Verify your installation:

```python
import gliclass
print(gliclass.__version__)
```

### 🧑‍💻 Usage Example

```python
from gliclass import GLiClassModel, ZeroShotClassificationPipeline
from transformers import AutoTokenizer

model = GLiClassModel.from_pretrained("knowledgator/gliclass-small-v1.0")
tokenizer = AutoTokenizer.from_pretrained("knowledgator/gliclass-small-v1.0")

pipeline = ZeroShotClassificationPipeline(
    model, tokenizer, classification_type='multi-label', device='cuda:0'
)

text = "One day I will see the world!"
labels = ["travel", "dreams", "sport", "science", "politics"]
results = pipeline(text, labels, threshold=0.5)[0]

for result in results:
    print(f"{result['label']} => {result['score']:.3f}")
```

### 🌟 Retrieval-Augmented Classification (RAC)
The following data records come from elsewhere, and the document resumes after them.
import Summits.CriticalPhenomena.Ising3DConformalLimit.Theorems.ArmHyperscalingOneArmHyperscalingMirrorFaceDefs
import Literature.Probability.LatticeModels.IsingAutomorphismCovariance
import Literature.Probability.LatticeModels.PlusStateFKG
import Literature.Probability.LatticeModels.IsingFKG
import HarnessLib

/-!
# Reflection symmetry of the two mirror patches in the critical state
(route ArmHyperscaling, crux `OneArmHyperscaling`, item stmt-CriticalPhenomena-15591, line
`mirror-face-saturation`, Casimir variant, registered stub `patch_reflection`)

Statement (`patch_reflection`).  On `ℤ³` at `β_c(3)`, `h = 0`, with the face `E = facePatch K n`
(the plane patch `{y₀ = n − Kn − 1, |y₁|, |y₂| ≤ Kn}`), its mirror image `A = mirrorPatch K n`
(`{y₀ = Kn + 1 − n, |y₁|, |y₂| ≤ Kn}`) in the site plane `{y₀ = 0}`, the evaluation site
`x = evalSite n = n e₀` and its mirror image `θx = −n e₀`:
(i) `⟨𝟙_{A⁺}⟩_{β_c} = ⟨𝟙_{E⁺}⟩_{β_c}`; (ii) `⟨σ_{θx} 𝟙_{A⁺}⟩_{β_c} = ⟨σ_x 𝟙_{E⁺}⟩_{β_c}`;
(iii) `⟨𝟙_{E⁺}⟩_{β_c} > 0`, where `𝟙_{B⁺} = plusIndicator B = ∏_{y ∈ B} (1 + σ_y)/2` and
`⟨·⟩_{β_c} = critExpect = plusExpect 3 (criticalBeta 3) 0`, the `limUnder` of the plus expectations
along the centred boxes `Λ_L = box 3 L`.

Proof.  Let `θ` be the reflection `y ↦ (−y₀, y₁, y₂)` of `ℤ³`, a graph automorphism
(`zdSignedPermIso (Equiv.refl _) (−1, 1, 1)`) and an involution; it maps every centred box `Λ_L` onto
itself (`signedPerm_mem_box_iff`), `E` onto `A` and `x` onto `θx`.  By the covariance of the
finite-volume Gibbs measures under graph automorphisms (Friedli–Velenik 2017, §3.1 and Exercise 6.21;
Georgii–Higuchi 2000, §2 p. 3; tree `isingExpect_fixed_relabel` with the invariant boundary condition
`R_θ 1 = 1`), `⟨F ∘ R_θ⟩⁺_{Λ_L} = ⟨F⟩⁺_{θ(Λ_L)} = ⟨F⟩⁺_{Λ_L}` for EVERY `L` and every measurable
observable `F`, where `(R_θ σ)(y) = σ(θ⁻¹ y) = σ(θ y)`.  Since `𝟙_{E⁺} ∘ R_θ = 𝟙_{θ(E)⁺} = 𝟙_{A⁺}` and
`σ_x ∘ R_θ = σ_{θx}`, the box sequences defining the two sides of (i), resp. (ii), coincide term by
term, hence so do their `limUnder`s (no convergence is needed).  (iii): `𝟙_{E⁺} = 2^{-|E|} Σ_{B ⊆ E} σ_B`
(Friedli–Velenik 2017, Lemma 3.19) and the first Griffiths inequality `⟨σ_B⟩⁺_Λ ≥ 0`
(Friedli–Velenik 2017, Thm. 3.20; tree `GKSInequalities.gks_one_holds`) give `⟨𝟙_{E⁺}⟩⁺_{Λ_L} ≥ 2^{-|E|}`
once `E ⊆ Λ_L`; the box sequence converges (Friedli–Velenik 2017, Thm. 3.17 from FKG; tree
`tendsto_isingExpect_plus_plusIndicator`), so `⟨𝟙_{E⁺}⟩_{β_c} ≥ 2^{-|E|} > 0`.

References: S. Friedli, Y. Velenik, *Statistical Mechanics of Lattice Systems* (CUP 2017), §3.1,
Exercise 6.21, Lemma 3.19, Thm. 3.17, Thm. 3.20; H.-O. Georgii, Y. Higuchi, J. Math. Phys. 41 (2000)
1153–1169, §2.  No definitions are introduced; the finite-volume lower bound is the argument of the
sibling file `ArmHyperscalingOneArmHyperscalingStubFaceLimit.lean` (private there, re-proved here).
-/

noncomputable section

namespace Summit.CriticalPhenomena.Ising3DConformalLimit.Cruxes.OneArmHyperscaling.MirrorFaceSaturation

open Literature.Probability.LatticeModels Literature.Probability.Percolation Finset Filter Topology
  MeasureTheory

section General

variable {V : Type*} [DecidableEq V] (G : SimpleGraph V) [G.LocallyFinite]

omit [DecidableEq V] in
/-- **Relabelled increasing indicators**: `𝟙_{E⁺} ∘ R_φ = 𝟙_{φ⁻¹(E)⁺}`, since
`(R_φ σ)(y) = σ(φ⁻¹ y)` (Georgii–Higuchi 2000, §2 p. 3: the lattice transformations act canonically
on configurations and on cylinder events). -/
private theorem plusIndicator_comp_configRelabel (φ : V ≃ V) (E : Finset V) :
    plusIndicator E ∘ configRelabel φ = plusIndicator (E.map φ.symm.toEmbedding) := by
  funext σ
  rw [Function.comp_apply, plusIndicator, plusIndicator, Finset.prod_map]
  refine Finset.prod_congr rfl fun x _ => ?_
  rw [Equiv.coe_toEmbedding, ← spinAt_apply_configRelabel φ σ (φ.symm x), Equiv.apply_symm_apply]

/-- **Covariance of plus expectations under graph automorphisms**: `⟨F⟩⁺_{φ(Λ); β, h} = ⟨F ∘ R_φ⟩⁺_{Λ; β, h}`
for measurable `F` (tree `isingExpect_fixed_relabel` with the invariant constant boundary condition
`R_φ 1 = 1`; Friedli–Velenik 2017, §3.1, Exercise 6.21). -/
private theorem isingExpect_plus_map_eq_comp (φ : G ≃g G) (Λ : Finset V) (β h : ℝ)
    {F : SpinConfig V → ℝ} (hF : Measurable F) :
    isingExpect G (Λ.map φ.toEquiv.toEmbedding) β h .plus F =
      isingExpect G Λ β h .plus (F ∘ configRelabel φ.toEquiv) := by
  have key := isingExpect_fixed_relabel G φ Λ β h 1 hF
  have hc : configRelabel φ.toEquiv (1 : SpinConfig V) = 1 := funext fun y => by simp
  rw [hc] at key
  exact key

/-- **Friedli–Velenik 2017, Lemma 3.19, inverse direction**: `𝟙_{E⁺} = ∏_{y∈E} (1+σ_y)/2 =
2^{-|E|} Σ_{B ⊆ E} σ_B` (re-proof of the sibling FaceLimit file's private expansion). -/
private theorem plusIndicator_eq_half_pow_mul_sum (E : Finset V) (σ : SpinConfig V) :
    plusIndicator E σ = (1 / 2 : ℝ) ^ #E * ∑ B ∈ E.powerset, spinProduct B σ := by
  have h1 : plusIndicator E σ = (∏ y ∈ E, (spinAt y σ + 1)) * ∏ _y ∈ E, (1 / 2 : ℝ) := by
    rw [plusIndicator, ← Finset.prod_mul_distrib]
    exact Finset.prod_congr rfl fun y _ => by ring
  rw [h1, Finset.prod_const, mul_comm, Finset.prod_add]
  congr 1
  refine Finset.sum_congr rfl fun B _ => ?_
  rw [Finset.prod_const_one, mul_one]
  rfl

/-- **Uniform lower bound for the conditioning event** (GKS I, Friedli–Velenik 2017, Thm. 3.20,
eq. (3.21)): for `β, h ≥ 0` and `E ⊆ Λ`, `⟨𝟙_{E⁺}⟩⁺_{Λ;β,h} = 2^{-|E|} Σ_{B⊆E} ⟨σ_B⟩⁺_Λ ≥ 2^{-|E|}`
(the term `B = ∅` is `1`, the others are `≥ 0`; re-proof of the sibling FaceLimit file's private bound). -/
private theorem half_pow_card_le_isingExpect_plusIndicator {β h : ℝ} (hβ : 0 ≤ β) (hh : 0 ≤ h)
    {E Λ : Finset V} (hE : E ⊆ Λ) :
    (1 / 2 : ℝ) ^ #E ≤ isingExpect G Λ β h .plus (plusIndicator E) := by
  have hexp : plusIndicator E = fun σ => (1 / 2 : ℝ) ^ #E * ∑ B ∈ E.powerset, spinProduct B σ :=
    funext (plusIndicator_eq_half_pow_mul_sum E)
  rw [hexp, isingExpect_const_mul' G Λ h _ β _
      (Finset.measurable_sum _ fun B _ => measurable_spinProduct B),
    isingExpect_finset_sum' G Λ h _ β E.powerset (fun B σ => spinProduct B σ)
      fun B => measurable_spinProduct B]
  have h0 : isingExpect G Λ β h .plus (fun σ => spinProduct (∅ : Finset V) σ) = 1 := by
    simp only [spinProduct, Finset.prod_empty]
    exact isingExpect_const G Λ β h .plus 1
  have hrest : 0 ≤ ∑ B ∈ E.powerset.erase ∅, isingExpect G Λ β h .plus (fun σ => spinProduct B σ) :=
    Finset.sum_nonneg fun B hB => GKSInequalities.gks_one_holds G hβ hh (Or.inr rfl)
      ((Finset.mem_powerset.1 (Finset.mem_of_mem_erase hB)).trans hE)
  have hsum : 1 ≤ ∑ B ∈ E.powerset, isingExpect G Λ β h .plus (fun σ => spinProduct B σ) := by
    rw [← Finset.add_sum_erase _ _ (Finset.empty_mem_powerset E), h0]
    linarith
  calc (1 / 2 : ℝ) ^ #E = (1 / 2 : ℝ) ^ #E * 1 := (mul_one _).symm
    _ ≤ (1 / 2 : ℝ) ^ #E * ∑ B ∈ E.powerset, isingExpect G Λ β h .plus (fun σ => spinProduct B σ) :=
      mul_le_mul_of_nonneg_left hsum (by positivity)

end General

/-! ### On `ℤ^d`: positivity of `⟨𝟙_{E⁺}⟩⁺` -/

section Zd

variable {d : ℕ}

/-- **The plus state gives positive mass to `{σ ≡ +1 on E}`**: `⟨𝟙_{E⁺}⟩⁺_{β,h} ≥ 2^{-|E|}` for
`β, h ≥ 0` (GKS I in the boxes containing `E`, Friedli–Velenik 2017, Thm. 3.20, and the box limit of
Friedli–Velenik 2017, Thm. 3.17, tree `tendsto_isingExpect_plus_plusIndicator`). -/
private theorem half_pow_card_le_plusExpect_plusIndicator {β h : ℝ} (hβ : 0 ≤ β) (hh : 0 ≤ h)
    (E : Finset (Site d)) : (1 / 2 : ℝ) ^ #E ≤ plusExpect d β h (plusIndicator E) := by
  refine ge_of_tendsto (tendsto_isingExpect_plus_plusIndicator
    (fun _ => ising_fkg_holds (zdGraph d)) hβ h E) ?_
  obtain ⟨L₀, hL₀⟩ := exists_forall_subset_box d E
  exact eventually_atTop.2 ⟨L₀, fun L hL =>
    half_pow_card_le_isingExpect_plusIndicator (zdGraph d) hβ hh (hL₀ L hL)⟩

end Zd

/-! ### The reflection `θ : y ↦ (−y₀, y₁, y₂)` of `ℤ³` -/

/-- Membership in a coordinate-box `piFinset` of `ℤ³`, coordinate by coordinate. -/
private theorem mem_piFinset_fin3' {S : Fin 3 → Finset ℤ} {y : Site 3} :
    y ∈ Fintype.piFinset S ↔ y 0 ∈ S 0 ∧ y 1 ∈ S 1 ∧ y 2 ∈ S 2 := by
  rw [Fintype.mem_piFinset, Fin.forall_fin_succ, Fin.forall_fin_two]
  rfl

/-- The reflection `θ` exchanges the two patches: `θ y ∈ facePatch K n ↔ y ∈ mirrorPatch K n`
(first coordinates `−y₀ = n − Kn − 1 ↔ y₀ = Kn + 1 − n`, the other two unchanged). -/
private theorem reflect_mem_facePatch_iff (K n : ℕ) (y : Site 3) :
    Site.signedPerm (Equiv.refl (Fin 3)) ![-1, 1, 1] y ∈ facePatch K n ↔ y ∈ mirrorPatch K n := by
  simp only [facePatch, mirrorPatch, mem_piFinset_fin3']
  simp [Finset.mem_Icc]
  omega

/-- `θ⁻¹(facePatch K n) = mirrorPatch K n` as finite sets (θ is an involution). -/
private theorem facePatch_map_reflect_symm (K n : ℕ) :
    (facePatch K n).map (zdSignedPermIso (Equiv.refl (Fin 3)) ![-1, 1, 1]).toEquiv.symm.toEmbedding =
      mirrorPatch K n := by
  ext y
  rw [Finset.mem_map_equiv, Equiv.symm_symm]
  exact reflect_mem_facePatch_iff K n y

/-- `θ` maps every centred box `Λ_L` onto itself (`signedPerm_mem_box_iff`). -/
private theorem box_map_reflect (L : ℕ) :
    (box 3 L).map (zdSignedPermIso (Equiv.refl (Fin 3)) ![-1, 1, 1]).toEquiv.toEmbedding = box 3 L := by
  ext y
  rw [Finset.mem_map_equiv]
  change (Site.signedPerm _ _).symm y ∈ box 3 L ↔ _
  rw [Site.signedPerm_symm, signedPerm_mem_box_iff]

/-- `θ (−n e₀) = n e₀ = evalSite n`. -/
private theorem reflect_neg_evalSite (n : ℕ) :
    (zdSignedPermIso (Equiv.refl (Fin 3)) ![-1, 1, 1]).toEquiv (Pi.single 0 (-(n : ℤ))) =
      evalSite n := by
  funext j
  change Site.signedPerm _ _ _ j = _
  fin_cases j <;> simp [evalSite]

/-- `𝟙_{E⁺} ∘ R_θ = 𝟙_{A⁺}` for `E = facePatch K n`, `A = mirrorPatch K n = θ(E)`. -/
private theorem plusIndicator_facePatch_comp_reflect (K n : ℕ) :
    plusIndicator (facePatch K n) ∘
        configRelabel (zdSignedPermIso (Equiv.refl (Fin 3)) ![-1, 1, 1]).toEquiv =
      plusIndicator (mirrorPatch K n) := by
  rw [plusIndicator_comp_configRelabel, facePatch_map_reflect_symm]

/-- `(σ_x 𝟙_{E⁺}) ∘ R_θ = σ_{θx} 𝟙_{A⁺}` with `x = evalSite n = n e₀`, `θx = −n e₀`. -/
private theorem spinFace_comp_reflect (K n : ℕ) :
    (fun σ => spinAt (evalSite n) σ * plusIndicator (facePatch K n) σ) ∘
        configRelabel (zdSignedPermIso (Equiv.refl (Fin 3)) ![-1, 1, 1]).toEquiv =
      fun σ => spinAt (Pi.single 0 (-(n : ℤ))) σ * plusIndicator (mirrorPatch K n) σ := by
  funext σ
  rw [Function.comp_apply]
  congr 1
  · rw [← reflect_neg_evalSite n, spinAt_apply_configRelabel]
  · exact congrFun (plusIndicator_facePatch_comp_reflect K n) σ

/-- **Termwise reflection invariance along the centred boxes**: `⟨F ∘ R_θ⟩⁺_{Λ_L} = ⟨F⟩⁺_{Λ_L}` for
every `L` and measurable `F` (`θ(Λ_L) = Λ_L` and covariance, Friedli–Velenik 2017, §3.1, Exercise 6.21). -/
private theorem isingExpect_box_plus_comp_reflect (L : ℕ) (β h : ℝ)
    {F : SpinConfig (Site 3) → ℝ} (hF : Measurable F) :
    isingExpect (zdGraph 3) (box 3 L) β h .plus
        (F ∘ configRelabel (zdSignedPermIso (Equiv.refl (Fin 3)) ![-1, 1, 1]).toEquiv) =
      isingExpect (zdGraph 3) (box 3 L) β h .plus F := by
  rw [← isingExpect_plus_map_eq_comp (zdGraph 3) (zdSignedPermIso (Equiv.refl (Fin 3)) ![-1, 1, 1])
    (box 3 L) β h hF, box_map_reflect]

/-- **Reflection invariance of the critical state on the observables at hand**:
`critExpect (F ∘ R_θ) = critExpect F` for measurable `F`, because the two defining box sequences
coincide term by term (so their `limUnder`s agree, convergent or not). -/
private theorem critExpect_comp_reflect {F : SpinConfig (Site 3) → ℝ} (hF : Measurable F) :
    critExpect (F ∘ configRelabel (zdSignedPermIso (Equiv.refl (Fin 3)) ![-1, 1, 1]).toEquiv) =
      critExpect F := by
  rw [critExpect, critExpect, plusExpect, plusExpect]
  congr 1
  funext L
  exact isingExpect_box_plus_comp_reflect L _ _ hF

/-! ### The registered stub -/

/-- **Reflection symmetry of the mirror patches** (registered stub `patch_reflection` of the Casimir
variant of line `mirror-face-saturation`, crux `OneArmHyperscaling`, item stmt-CriticalPhenomena-15591):
with `E = facePatch K n`, `A = mirrorPatch K n`, `x = evalSite n`, `θx = −n e₀`, in the critical state
`critExpect` of the Ising model on `ℤ³`:
(i) `⟨𝟙_{A⁺}⟩ = ⟨𝟙_{E⁺}⟩`, (ii) `⟨σ_{θx} 𝟙_{A⁺}⟩ = ⟨σ_x 𝟙_{E⁺}⟩`, (iii) `0 < ⟨𝟙_{E⁺}⟩`.
(i), (ii): covariance of the finite-volume plus measures under the reflection `θ` of `ℤ³`, which
preserves the centred boxes (Friedli–Velenik 2017, §3.1, Exercise 6.21; Georgii–Higuchi 2000, §2), so
the defining box sequences agree term by term; (iii): GKS I lower bound `⟨𝟙_{E⁺}⟩⁺_{Λ_L} ≥ 2^{-|E|}`
(Friedli–Velenik 2017, Lemma 3.19, Thm. 3.20) and the box limit (Thm. 3.17). -/
theorem patch_reflection : ∀ K n : ℕ, critExpect (plusIndicator (mirrorPatch K n)) = critExpect (plusIndicator (facePatch K n)) ∧ critExpect (fun σ => spinAt (Pi.single 0 (-(n : ℤ))) σ * plusIndicator (mirrorPatch K n) σ) = critExpect (fun σ => spinAt (evalSite n) σ * plusIndicator (facePatch K n) σ) ∧ 0 < critExpect (plusIndicator (facePatch K n)) := by
  intro K n
  refine ⟨?_, ?_, ?_⟩
  · have h := critExpect_comp_reflect (measurable_plusIndicator (facePatch K n))
    rw [plusIndicator_facePatch_comp_reflect K n] at h
    exact h
  · have h := critExpect_comp_reflect
      (F := fun σ => spinAt (evalSite n) σ * plusIndicator (facePatch K n) σ)
      ((measurable_spinAt (evalSite n)).mul (measurable_plusIndicator (facePatch K n)))
    rw [spinFace_comp_reflect K n] at h
    exact h
  · change 0 < plusExpect 3 (criticalBeta 3) 0 (plusIndicator (facePatch K n))
    exact lt_of_lt_of_le (by positivity)
      (half_pow_card_le_plusExpect_plusIndicator (criticalBeta_nonneg 3) le_rfl (facePatch K n))

end Summit.CriticalPhenomena.Ising3DConformalLimit.Cruxes.OneArmHyperscaling.MirrorFaceSaturation

end
import Mathlib
import Summits.Ventures.HodgeRepro.Tier4.Line1.AdicIntegersCompact

/-!
# Tier4/Line1/AdeleCocompactAssembly — rung C3 of the R-c cut: `𝔸_k/k` is compact, from C1 + C2

Blind re-derivation cell `pub-hodge-repro`, Tier 4 (README §9–§10), seat t4-L1-p5 (prover, LINE L1, gen 0).
The cut of the cocompactness wall (S12723, proofs/t4-L1-p5/I1c-rungs-sig.lean): (C1) `𝔸_{k,f} = k + ∏_v 𝓞_v`
(t4-L1-p1) and (C2) `𝔸_{k,∞} = 𝓞_k + C_∞` with `C_∞` compact (t4-L3-p2) give (C3) «`𝔸_k/k` is compact»: a compact
`C = C_∞ × ∏_v 𝓞_v` with `k + C = 𝔸_k` — `∏_v 𝓞_v` is compact in the finite adele ring as the image of the compact
product (Tychonoff with `compactSpace_adicCompletionIntegers`) under the continuous structure map.  Stated here with
C1 and C2 as DISPLAYED hypotheses, so that it becomes C3 by name the moment they land.

Nothing here says anything about the status of the Hodge conjecture for CM abelian varieties, which is NOT proved
(HC_CM is NOT proved by anyone in this repository).
-/

set_option autoImplicit false

noncomputable section

namespace Summit.Ventures.HodgeRepro.Tier4.Line1

open NumberField IsDedekindDomain HeightOneSpectrum Topology
open scoped RestrictedProduct

section Assembly

variable (k : Type) [Field k] [NumberField k]

/-- The integral finite adeles `∏_v 𝓞_v` form a COMPACT subset of `𝔸_{k,f}`. -/
theorem isCompact_integralFiniteAdeles :
    IsCompact {a : FiniteAdeleRing (𝓞 k) k |
      ∀ v : HeightOneSpectrum (𝓞 k), a v ∈ v.adicCompletionIntegers k} := by
  haveI : ∀ v : HeightOneSpectrum (𝓞 k), CompactSpace (v.adicCompletionIntegers k) :=
    fun v => compactSpace_adicCompletionIntegers k v
  have hrange : {a : FiniteAdeleRing (𝓞 k) k |
      ∀ v : HeightOneSpectrum (𝓞 k), a v ∈ v.adicCompletionIntegers k} =
      Set.range (RestrictedProduct.structureMap (fun w : HeightOneSpectrum (𝓞 k) => w.adicCompletion k)
        (fun w => (w.adicCompletionIntegers k : Set (w.adicCompletion k))) Filter.cofinite) := by
    rw [RestrictedProduct.range_structureMap]
    rfl
  rw [hrange]
  exact isCompact_range RestrictedProduct.isEmbedding_structureMap.continuous

/-- (C3 modulo C1, C2) **`𝔸_k/k` is compact**: from strong approximation (C1) and the archimedean lattice (C2). -/
theorem exists_compact_add_principal_of
    (h1 : ∀ x : FiniteAdeleRing (𝓞 k) k, ∃ a : k, ∀ v : HeightOneSpectrum (𝓞 k),
      (x - algebraMap k (FiniteAdeleRing (𝓞 k) k) a) v ∈ v.adicCompletionIntegers k)
    (h2 : ∃ C : Set (InfiniteAdeleRing k), IsCompact C ∧
      ∀ x : InfiniteAdeleRing k, ∃ b : 𝓞 k, x - algebraMap k (InfiniteAdeleRing k) (b : k) ∈ C) :
    ∃ C : Set (AdeleRing (𝓞 k) k), IsCompact C ∧
      ∀ x : AdeleRing (𝓞 k) k, ∃ a : k, x - algebraMap k (AdeleRing (𝓞 k) k) a ∈ C := by
  obtain ⟨Cinf, hCinf, hcov⟩ := h2
  refine ⟨Cinf ×ˢ {a : FiniteAdeleRing (𝓞 k) k |
      ∀ v : HeightOneSpectrum (𝓞 k), a v ∈ v.adicCompletionIntegers k},
    hCinf.prod (isCompact_integralFiniteAdeles k), ?_⟩
  intro x
  obtain ⟨a₁, ha₁⟩ := h1 x.2
  obtain ⟨b, hb⟩ := hcov (x.1 - algebraMap k (InfiniteAdeleRing k) a₁)
  refine ⟨a₁ + b, Set.mem_prod.2 ⟨?_, ?_⟩⟩
  · show x.1 - algebraMap k (InfiniteAdeleRing k) (a₁ + b) ∈ Cinf
    rw [map_add, ← sub_sub]
    exact hb
  · show ∀ v : HeightOneSpectrum (𝓞 k),
      (x.2 - algebraMap k (FiniteAdeleRing (𝓞 k) k) (a₁ + b)) v ∈ v.adicCompletionIntegers k
    intro v
    rw [map_add, ← sub_sub]
    have e : (x.2 - algebraMap k (FiniteAdeleRing (𝓞 k) k) a₁ -
        algebraMap k (FiniteAdeleRing (𝓞 k) k) (b : k)) v =
        (x.2 - algebraMap k (FiniteAdeleRing (𝓞 k) k) a₁) v -
          (algebraMap k (FiniteAdeleRing (𝓞 k) k) (b : k)) v := rfl
    rw [e, FiniteAdeleRing.algebraMap_apply]
    exact sub_mem (ha₁ v) (coe_algebraMap_mem (𝓞 k) k v b)

end Assembly

end Summit.Ventures.HodgeRepro.Tier4.Line1

end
With new models trained with retrieval-agumented classification, such as [this model](https://huggingface.co/knowledgator/gliclass-base-v2.0-rac-init) you can specify examples to improve classification accuracy:

```python
example = {
    "text": "A new machine learning platform automates complex data workflows but faces integration issues.",
    "all_labels": ["AI", "automation", "data_analysis", "usability", "integration"],
    "true_labels": ["AI", "integration", "automation"]
}

text = "The new AI-powered tool streamlines data analysis but has limited integration capabilities."
labels = ["AI", "automation", "data_analysis", "usability", "integration"]

results = pipeline(text, labels, threshold=0.1, rac_examples=[example])[0]

for predict in results:
    print(f"{predict['label']} => {predict['score']:.3f}")
```

### 🎯 Key Use Cases

- **Sentiment Analysis:** Rapidly classify texts as positive, negative, or neutral.
- **Document Classification:** Efficiently organize and categorize large document collections.
- **Search Results Re-ranking:** Improve relevance and precision by reranking search outputs.
- **News Categorization:** Automatically tag and organize news articles into predefined categories.
- **Fact Checking:** Quickly validate and categorize statements based on factual accuracy.

### 🛠️ How to Train

Prepare your training data as follows:

```json
[
  {"text": "Sample text.", "all_labels": ["sports", "science", "business"], "true_labels": ["sports"]},
  ...
]
```

Optionally, specify confidence scores explicitly:

```json
[
  {"text": "Sample text.", "all_labels": ["sports", "science"], "true_labels": {"sports": 0.9}},
  ...
]
```

Please, refer to the `train.py` script to set up your training from scratch or fine-tune existing models.